Problem to work on
Set down exactly the lines below, starting at the one that contains "have h3 : (63" and ending at the one that contains "have key' : 663", with both of those lines included and nothing else.

↓↓↓

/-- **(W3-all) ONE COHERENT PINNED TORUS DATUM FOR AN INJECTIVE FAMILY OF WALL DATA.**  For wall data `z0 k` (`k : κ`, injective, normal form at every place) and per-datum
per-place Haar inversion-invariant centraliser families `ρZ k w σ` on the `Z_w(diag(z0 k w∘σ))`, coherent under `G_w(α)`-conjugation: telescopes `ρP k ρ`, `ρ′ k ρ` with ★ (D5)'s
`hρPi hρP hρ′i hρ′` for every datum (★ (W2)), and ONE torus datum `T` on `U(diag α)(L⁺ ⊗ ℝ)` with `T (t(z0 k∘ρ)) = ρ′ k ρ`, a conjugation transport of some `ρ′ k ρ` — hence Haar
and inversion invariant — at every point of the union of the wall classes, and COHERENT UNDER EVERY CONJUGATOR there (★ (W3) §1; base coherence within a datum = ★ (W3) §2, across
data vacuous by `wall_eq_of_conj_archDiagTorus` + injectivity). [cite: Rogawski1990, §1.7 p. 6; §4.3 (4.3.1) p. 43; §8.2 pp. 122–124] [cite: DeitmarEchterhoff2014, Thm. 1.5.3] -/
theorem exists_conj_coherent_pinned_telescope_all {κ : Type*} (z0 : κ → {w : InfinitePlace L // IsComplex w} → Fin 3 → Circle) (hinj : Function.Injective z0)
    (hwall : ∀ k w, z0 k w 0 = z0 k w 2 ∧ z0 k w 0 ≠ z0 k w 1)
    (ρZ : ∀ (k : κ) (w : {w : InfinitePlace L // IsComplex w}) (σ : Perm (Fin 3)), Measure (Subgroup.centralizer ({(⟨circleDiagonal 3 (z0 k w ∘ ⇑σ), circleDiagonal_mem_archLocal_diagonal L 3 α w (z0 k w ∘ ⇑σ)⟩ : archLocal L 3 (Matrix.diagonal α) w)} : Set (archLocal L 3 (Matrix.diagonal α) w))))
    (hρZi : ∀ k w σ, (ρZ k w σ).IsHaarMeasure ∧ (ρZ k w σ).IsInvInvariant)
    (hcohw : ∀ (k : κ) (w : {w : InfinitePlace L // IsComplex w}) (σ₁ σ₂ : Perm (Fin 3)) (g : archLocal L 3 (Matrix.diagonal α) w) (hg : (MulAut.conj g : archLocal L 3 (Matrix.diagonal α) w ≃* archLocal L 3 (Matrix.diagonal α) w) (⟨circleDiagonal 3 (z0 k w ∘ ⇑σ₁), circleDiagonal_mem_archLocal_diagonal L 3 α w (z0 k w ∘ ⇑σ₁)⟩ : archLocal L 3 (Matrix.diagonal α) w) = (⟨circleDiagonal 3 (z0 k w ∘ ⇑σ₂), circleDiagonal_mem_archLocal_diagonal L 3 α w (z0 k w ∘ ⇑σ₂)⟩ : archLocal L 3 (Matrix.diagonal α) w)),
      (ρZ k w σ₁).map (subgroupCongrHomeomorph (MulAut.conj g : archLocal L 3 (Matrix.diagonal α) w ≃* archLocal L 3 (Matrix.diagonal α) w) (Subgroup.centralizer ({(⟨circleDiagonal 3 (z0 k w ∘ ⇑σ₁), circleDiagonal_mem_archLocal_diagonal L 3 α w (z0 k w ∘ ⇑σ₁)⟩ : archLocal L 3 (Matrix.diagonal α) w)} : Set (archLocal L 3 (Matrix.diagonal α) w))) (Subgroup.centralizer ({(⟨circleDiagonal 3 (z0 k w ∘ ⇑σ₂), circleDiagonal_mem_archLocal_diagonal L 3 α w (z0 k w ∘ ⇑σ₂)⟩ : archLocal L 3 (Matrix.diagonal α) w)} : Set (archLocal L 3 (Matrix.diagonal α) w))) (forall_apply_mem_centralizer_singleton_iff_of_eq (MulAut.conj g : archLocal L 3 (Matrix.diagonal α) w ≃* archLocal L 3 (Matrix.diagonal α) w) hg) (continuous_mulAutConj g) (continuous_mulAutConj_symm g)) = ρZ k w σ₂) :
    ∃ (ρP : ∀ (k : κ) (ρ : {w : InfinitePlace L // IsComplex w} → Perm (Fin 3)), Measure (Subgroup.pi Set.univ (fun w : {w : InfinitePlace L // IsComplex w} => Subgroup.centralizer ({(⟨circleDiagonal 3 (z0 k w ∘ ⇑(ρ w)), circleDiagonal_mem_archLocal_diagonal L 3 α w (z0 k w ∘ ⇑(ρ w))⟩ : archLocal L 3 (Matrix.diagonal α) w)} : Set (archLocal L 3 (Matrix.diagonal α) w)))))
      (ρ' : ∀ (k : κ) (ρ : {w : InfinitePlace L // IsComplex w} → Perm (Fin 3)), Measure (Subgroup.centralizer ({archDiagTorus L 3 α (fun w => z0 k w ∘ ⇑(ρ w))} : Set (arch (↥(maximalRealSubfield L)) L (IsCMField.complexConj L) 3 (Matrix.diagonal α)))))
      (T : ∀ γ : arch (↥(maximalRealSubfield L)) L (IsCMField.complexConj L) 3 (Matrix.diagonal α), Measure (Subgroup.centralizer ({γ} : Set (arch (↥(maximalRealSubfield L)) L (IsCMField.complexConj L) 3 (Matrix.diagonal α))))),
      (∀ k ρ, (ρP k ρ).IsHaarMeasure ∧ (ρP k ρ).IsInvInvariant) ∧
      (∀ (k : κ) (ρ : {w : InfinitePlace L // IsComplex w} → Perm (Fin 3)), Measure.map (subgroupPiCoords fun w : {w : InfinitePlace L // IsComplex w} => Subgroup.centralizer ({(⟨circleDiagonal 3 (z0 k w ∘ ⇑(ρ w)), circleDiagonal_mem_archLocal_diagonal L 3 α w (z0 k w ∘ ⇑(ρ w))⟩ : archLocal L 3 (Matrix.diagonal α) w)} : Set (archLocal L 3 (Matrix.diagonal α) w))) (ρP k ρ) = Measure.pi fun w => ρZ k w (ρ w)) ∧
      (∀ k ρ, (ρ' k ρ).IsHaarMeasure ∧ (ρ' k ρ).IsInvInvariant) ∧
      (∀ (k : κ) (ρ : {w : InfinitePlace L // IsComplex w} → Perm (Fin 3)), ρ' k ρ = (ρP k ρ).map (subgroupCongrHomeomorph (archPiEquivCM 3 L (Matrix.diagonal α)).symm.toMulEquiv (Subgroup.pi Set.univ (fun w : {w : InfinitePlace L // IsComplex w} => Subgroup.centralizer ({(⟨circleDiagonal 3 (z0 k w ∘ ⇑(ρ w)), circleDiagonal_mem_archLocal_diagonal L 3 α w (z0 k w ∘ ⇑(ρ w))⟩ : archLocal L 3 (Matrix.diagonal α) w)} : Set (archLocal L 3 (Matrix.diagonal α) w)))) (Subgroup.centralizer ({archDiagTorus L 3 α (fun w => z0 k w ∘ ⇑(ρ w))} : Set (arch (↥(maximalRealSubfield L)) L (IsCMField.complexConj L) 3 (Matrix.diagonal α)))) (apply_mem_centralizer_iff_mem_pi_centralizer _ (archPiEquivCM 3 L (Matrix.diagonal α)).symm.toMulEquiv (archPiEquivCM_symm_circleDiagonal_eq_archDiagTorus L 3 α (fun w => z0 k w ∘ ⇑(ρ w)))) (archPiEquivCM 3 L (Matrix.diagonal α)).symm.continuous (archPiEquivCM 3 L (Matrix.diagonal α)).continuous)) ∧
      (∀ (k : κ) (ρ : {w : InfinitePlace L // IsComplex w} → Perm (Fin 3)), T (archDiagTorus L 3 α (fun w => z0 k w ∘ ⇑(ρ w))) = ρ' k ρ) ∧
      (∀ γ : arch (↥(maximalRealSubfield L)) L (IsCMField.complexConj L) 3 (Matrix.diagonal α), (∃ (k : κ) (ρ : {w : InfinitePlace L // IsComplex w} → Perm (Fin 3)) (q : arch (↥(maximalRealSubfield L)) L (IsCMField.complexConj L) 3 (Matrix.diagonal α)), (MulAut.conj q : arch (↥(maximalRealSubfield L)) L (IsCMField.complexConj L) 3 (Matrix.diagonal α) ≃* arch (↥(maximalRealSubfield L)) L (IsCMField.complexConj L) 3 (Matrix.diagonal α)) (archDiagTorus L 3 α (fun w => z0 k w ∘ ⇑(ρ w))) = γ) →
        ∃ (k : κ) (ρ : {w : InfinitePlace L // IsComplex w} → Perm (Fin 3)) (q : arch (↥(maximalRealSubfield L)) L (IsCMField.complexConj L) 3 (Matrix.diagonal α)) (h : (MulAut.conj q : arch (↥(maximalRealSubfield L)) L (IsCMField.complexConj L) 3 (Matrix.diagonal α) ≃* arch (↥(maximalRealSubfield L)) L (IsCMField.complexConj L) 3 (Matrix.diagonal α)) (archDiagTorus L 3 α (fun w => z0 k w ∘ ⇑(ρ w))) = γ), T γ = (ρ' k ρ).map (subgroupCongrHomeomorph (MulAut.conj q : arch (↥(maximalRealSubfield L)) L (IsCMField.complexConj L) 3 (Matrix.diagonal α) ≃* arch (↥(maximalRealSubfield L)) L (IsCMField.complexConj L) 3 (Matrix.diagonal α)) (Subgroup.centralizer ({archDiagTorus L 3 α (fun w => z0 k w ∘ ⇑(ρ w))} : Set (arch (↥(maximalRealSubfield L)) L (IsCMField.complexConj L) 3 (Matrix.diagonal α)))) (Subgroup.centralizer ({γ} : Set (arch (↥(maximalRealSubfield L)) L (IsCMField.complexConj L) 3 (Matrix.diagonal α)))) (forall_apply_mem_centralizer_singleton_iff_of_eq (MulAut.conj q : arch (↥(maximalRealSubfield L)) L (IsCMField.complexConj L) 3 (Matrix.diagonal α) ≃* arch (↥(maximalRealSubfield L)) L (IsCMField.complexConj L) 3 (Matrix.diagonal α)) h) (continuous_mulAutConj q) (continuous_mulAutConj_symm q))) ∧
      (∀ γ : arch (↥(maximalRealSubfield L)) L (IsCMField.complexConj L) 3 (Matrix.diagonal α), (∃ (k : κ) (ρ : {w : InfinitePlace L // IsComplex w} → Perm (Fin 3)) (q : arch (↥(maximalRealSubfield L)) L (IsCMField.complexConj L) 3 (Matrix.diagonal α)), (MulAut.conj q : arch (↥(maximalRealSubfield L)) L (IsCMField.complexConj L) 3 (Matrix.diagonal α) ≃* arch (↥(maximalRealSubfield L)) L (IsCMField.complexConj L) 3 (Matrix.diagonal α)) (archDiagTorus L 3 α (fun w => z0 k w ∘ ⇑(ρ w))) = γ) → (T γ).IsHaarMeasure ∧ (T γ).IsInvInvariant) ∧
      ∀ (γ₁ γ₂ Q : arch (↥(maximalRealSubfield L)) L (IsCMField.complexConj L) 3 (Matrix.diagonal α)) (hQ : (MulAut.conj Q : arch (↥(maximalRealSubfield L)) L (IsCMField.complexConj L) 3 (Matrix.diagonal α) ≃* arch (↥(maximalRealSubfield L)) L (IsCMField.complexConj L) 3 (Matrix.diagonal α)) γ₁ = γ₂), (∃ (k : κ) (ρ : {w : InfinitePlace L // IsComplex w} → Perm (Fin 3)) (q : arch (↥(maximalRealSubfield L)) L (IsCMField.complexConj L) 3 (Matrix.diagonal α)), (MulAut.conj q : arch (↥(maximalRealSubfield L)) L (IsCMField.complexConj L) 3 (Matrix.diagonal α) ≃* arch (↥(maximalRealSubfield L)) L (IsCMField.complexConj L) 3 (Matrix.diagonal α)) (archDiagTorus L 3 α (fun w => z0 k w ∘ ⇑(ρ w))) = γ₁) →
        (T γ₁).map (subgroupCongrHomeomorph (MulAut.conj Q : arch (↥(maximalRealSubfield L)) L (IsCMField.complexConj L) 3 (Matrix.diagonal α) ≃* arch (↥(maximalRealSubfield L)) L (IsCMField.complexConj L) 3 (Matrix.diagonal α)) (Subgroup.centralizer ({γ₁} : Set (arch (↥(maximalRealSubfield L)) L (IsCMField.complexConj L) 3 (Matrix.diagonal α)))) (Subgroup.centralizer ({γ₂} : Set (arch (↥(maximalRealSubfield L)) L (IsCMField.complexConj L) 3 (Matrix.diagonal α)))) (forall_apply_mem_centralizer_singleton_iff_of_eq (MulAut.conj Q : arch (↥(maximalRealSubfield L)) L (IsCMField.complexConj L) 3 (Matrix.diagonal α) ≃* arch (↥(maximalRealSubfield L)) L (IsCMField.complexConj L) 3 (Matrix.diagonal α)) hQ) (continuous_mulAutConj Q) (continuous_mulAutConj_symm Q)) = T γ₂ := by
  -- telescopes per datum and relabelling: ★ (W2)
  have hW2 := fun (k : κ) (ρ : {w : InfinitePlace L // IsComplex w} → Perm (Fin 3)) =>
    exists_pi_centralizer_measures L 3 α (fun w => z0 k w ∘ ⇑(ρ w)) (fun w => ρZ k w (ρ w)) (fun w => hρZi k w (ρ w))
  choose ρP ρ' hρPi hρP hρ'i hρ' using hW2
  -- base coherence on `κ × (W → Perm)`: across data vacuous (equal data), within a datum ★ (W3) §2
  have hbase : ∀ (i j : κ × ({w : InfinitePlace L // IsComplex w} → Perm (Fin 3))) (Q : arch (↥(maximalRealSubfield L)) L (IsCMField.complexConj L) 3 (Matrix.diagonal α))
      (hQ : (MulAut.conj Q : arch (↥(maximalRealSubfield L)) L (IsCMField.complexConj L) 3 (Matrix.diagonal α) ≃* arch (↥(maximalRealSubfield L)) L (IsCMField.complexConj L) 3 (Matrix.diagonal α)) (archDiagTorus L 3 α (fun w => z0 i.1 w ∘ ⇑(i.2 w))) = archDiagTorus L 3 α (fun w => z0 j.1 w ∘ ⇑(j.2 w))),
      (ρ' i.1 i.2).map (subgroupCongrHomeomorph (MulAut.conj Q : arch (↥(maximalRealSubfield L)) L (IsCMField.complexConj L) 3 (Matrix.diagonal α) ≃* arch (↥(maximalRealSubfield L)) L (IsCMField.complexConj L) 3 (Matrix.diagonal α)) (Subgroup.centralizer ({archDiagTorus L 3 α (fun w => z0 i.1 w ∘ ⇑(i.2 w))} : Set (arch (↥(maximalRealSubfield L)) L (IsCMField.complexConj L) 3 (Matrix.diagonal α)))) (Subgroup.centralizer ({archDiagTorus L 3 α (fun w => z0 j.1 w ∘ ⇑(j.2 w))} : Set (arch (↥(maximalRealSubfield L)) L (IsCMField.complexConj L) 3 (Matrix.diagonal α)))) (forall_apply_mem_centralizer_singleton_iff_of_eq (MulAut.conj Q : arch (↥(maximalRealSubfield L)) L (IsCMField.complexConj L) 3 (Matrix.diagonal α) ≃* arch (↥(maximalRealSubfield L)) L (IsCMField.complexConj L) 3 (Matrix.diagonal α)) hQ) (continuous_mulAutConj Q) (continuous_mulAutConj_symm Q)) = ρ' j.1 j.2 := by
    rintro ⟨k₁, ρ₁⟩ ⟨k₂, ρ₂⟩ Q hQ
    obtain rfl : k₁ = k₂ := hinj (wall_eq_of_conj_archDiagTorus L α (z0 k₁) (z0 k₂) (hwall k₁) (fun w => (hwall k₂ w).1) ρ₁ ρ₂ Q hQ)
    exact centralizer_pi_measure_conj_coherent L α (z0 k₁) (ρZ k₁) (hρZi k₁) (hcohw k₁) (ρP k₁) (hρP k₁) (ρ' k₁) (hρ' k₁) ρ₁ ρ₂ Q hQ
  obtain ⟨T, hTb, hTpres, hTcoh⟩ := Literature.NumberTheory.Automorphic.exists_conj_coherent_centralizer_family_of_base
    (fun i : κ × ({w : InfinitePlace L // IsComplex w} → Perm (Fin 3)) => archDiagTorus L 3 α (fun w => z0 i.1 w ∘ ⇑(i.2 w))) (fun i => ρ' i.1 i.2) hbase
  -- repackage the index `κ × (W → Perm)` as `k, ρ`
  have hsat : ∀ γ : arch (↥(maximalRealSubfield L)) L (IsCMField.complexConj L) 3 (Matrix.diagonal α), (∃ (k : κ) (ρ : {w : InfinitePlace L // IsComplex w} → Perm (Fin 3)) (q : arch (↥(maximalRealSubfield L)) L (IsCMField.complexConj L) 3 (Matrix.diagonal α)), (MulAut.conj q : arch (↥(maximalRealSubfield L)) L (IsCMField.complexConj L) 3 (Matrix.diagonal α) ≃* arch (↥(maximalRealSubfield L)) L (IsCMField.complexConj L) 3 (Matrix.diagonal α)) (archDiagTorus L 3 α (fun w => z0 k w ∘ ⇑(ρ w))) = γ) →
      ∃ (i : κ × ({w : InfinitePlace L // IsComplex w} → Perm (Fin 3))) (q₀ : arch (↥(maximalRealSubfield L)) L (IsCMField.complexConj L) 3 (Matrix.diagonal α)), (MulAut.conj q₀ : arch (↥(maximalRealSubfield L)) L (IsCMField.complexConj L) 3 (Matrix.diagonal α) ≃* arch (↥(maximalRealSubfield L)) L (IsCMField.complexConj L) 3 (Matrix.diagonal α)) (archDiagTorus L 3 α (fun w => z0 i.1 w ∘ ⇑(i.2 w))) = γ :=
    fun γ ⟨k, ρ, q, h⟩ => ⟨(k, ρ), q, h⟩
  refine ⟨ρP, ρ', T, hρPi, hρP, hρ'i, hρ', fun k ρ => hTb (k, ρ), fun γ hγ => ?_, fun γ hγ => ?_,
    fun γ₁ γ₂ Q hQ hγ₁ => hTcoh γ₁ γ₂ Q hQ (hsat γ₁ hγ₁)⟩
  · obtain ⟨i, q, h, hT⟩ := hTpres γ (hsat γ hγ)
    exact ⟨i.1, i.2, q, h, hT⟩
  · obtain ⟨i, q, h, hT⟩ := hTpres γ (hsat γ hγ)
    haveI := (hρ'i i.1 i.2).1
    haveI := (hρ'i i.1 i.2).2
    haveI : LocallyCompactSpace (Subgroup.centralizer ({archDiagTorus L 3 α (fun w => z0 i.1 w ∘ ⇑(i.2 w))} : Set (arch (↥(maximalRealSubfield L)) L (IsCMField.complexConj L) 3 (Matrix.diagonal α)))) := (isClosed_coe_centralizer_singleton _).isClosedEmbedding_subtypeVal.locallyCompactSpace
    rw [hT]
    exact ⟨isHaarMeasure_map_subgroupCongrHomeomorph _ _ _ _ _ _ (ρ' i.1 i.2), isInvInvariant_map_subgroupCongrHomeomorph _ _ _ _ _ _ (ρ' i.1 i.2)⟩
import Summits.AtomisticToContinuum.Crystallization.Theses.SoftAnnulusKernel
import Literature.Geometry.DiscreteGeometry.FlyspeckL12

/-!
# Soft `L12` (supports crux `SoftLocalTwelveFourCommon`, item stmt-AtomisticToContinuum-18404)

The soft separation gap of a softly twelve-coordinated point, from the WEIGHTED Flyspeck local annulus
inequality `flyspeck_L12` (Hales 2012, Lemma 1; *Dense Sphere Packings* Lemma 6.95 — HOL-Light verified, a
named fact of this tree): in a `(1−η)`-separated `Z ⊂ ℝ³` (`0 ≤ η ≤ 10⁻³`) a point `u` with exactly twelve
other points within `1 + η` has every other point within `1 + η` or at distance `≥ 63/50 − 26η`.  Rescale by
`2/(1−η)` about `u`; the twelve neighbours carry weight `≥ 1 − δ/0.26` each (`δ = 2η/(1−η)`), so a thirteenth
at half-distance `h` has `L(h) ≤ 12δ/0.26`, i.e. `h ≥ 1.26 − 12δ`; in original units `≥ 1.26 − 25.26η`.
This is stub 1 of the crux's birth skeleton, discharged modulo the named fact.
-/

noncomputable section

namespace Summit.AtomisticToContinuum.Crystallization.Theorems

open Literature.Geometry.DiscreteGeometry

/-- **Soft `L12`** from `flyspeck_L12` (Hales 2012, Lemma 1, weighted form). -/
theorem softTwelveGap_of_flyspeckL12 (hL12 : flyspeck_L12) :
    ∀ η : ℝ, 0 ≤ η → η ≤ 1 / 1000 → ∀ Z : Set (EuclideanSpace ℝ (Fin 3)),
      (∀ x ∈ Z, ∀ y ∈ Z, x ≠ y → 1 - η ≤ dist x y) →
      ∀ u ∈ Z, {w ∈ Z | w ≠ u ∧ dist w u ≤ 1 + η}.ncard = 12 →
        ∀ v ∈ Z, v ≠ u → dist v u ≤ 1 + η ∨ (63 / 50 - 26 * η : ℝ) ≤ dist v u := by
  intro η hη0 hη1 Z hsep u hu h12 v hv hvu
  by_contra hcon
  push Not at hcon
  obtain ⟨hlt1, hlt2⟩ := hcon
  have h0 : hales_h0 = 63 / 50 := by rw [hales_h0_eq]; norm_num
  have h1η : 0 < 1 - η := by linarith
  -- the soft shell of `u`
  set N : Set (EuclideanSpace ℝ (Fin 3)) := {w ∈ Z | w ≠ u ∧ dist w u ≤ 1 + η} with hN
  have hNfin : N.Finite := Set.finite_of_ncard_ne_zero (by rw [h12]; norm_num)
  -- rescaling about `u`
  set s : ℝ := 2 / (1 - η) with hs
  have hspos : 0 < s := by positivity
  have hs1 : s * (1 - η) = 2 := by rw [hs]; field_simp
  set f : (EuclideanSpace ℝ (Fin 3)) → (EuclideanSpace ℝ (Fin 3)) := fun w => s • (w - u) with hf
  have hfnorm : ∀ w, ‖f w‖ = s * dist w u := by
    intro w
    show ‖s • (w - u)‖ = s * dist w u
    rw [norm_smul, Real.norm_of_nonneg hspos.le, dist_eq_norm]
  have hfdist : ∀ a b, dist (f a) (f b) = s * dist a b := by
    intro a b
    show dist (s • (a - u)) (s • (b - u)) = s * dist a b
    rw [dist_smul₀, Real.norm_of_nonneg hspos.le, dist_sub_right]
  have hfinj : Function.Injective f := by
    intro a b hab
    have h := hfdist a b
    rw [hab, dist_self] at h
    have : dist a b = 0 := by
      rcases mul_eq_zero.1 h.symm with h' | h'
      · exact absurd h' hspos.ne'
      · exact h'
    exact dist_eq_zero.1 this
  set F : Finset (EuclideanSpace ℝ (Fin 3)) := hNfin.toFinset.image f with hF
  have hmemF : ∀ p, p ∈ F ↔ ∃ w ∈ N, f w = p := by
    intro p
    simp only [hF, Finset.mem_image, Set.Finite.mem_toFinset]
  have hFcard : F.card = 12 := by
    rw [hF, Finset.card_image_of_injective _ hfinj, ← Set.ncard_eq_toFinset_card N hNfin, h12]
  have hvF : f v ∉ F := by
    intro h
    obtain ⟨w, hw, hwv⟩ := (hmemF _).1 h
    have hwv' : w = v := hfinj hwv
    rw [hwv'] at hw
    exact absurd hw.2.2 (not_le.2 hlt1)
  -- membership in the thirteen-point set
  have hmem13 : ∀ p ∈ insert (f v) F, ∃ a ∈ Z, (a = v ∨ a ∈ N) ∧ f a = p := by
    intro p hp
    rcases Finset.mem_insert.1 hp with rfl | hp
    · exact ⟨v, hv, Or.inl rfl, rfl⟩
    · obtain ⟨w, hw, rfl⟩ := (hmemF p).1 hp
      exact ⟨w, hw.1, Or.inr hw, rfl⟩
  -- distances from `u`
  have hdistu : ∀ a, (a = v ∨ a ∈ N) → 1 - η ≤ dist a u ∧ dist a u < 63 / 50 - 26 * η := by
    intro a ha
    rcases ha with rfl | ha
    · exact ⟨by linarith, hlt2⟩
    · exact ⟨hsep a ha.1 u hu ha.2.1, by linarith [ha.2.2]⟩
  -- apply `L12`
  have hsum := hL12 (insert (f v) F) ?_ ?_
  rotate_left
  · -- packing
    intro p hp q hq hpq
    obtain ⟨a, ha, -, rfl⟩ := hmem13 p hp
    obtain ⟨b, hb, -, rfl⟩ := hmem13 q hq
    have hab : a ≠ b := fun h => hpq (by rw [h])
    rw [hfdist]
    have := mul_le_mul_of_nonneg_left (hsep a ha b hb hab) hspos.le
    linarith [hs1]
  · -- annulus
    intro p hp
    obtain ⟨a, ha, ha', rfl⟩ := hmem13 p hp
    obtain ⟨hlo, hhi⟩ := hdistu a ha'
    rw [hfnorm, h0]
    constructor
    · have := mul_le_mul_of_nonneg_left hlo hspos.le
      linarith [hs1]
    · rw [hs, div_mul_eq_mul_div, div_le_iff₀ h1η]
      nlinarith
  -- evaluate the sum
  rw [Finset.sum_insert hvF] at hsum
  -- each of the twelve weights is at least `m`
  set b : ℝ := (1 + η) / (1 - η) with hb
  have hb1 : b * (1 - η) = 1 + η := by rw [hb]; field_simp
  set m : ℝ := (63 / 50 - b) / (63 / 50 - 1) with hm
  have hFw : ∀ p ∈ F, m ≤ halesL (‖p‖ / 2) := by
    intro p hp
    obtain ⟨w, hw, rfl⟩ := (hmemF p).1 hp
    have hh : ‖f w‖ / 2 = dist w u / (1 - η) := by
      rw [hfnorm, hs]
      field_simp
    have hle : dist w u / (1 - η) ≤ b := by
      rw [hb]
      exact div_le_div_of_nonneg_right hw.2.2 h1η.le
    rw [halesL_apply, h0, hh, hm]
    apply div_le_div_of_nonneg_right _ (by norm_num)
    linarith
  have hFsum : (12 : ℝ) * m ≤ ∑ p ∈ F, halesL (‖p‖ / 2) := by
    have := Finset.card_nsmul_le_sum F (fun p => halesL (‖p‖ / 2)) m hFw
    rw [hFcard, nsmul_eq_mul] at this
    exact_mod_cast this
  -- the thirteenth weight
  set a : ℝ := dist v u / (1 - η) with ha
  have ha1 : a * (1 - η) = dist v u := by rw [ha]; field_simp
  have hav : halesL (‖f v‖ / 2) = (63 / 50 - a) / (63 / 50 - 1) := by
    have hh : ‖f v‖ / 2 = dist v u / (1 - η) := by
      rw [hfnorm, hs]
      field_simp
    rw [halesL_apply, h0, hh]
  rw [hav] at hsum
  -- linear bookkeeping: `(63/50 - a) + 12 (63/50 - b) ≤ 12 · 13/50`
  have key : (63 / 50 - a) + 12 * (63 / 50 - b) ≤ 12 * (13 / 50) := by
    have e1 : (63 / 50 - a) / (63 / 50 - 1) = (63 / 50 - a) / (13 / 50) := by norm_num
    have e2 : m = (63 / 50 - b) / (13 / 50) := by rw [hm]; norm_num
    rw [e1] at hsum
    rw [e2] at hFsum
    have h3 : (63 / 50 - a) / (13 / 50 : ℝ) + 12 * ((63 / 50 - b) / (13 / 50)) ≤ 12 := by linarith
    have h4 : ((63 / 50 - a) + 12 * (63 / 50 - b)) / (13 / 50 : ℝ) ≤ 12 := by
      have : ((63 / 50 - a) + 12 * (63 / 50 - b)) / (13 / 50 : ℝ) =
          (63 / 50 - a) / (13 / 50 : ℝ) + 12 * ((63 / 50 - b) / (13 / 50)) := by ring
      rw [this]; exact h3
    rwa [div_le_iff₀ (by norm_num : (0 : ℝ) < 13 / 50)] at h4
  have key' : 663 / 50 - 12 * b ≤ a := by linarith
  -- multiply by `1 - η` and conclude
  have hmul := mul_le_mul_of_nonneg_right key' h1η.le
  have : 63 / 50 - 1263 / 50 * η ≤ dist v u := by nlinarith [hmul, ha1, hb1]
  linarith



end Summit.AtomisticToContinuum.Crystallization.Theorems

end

↑↑↑

Result of the exercise
    have h3 : (63 / 50 - a) / (13 / 50 : ℝ) + 12 * ((63 / 50 - b) / (13 / 50)) ≤ 12 := by linarith
    have h4 : ((63 / 50 - a) + 12 * (63 / 50 - b)) / (13 / 50 : ℝ) ≤ 12 := by
      have : ((63 / 50 - a) + 12 * (63 / 50 - b)) / (13 / 50 : ℝ) =
          (63 / 50 - a) / (13 / 50 : ℝ) + 12 * ((63 / 50 - b) / (13 / 50)) := by ring
      rw [this]; exact h3
    rwa [div_le_iff₀ (by norm_num : (0 : ℝ) < 13 / 50)] at h4
  have key' : 663 / 50 - 12 * b ≤ a := by linarith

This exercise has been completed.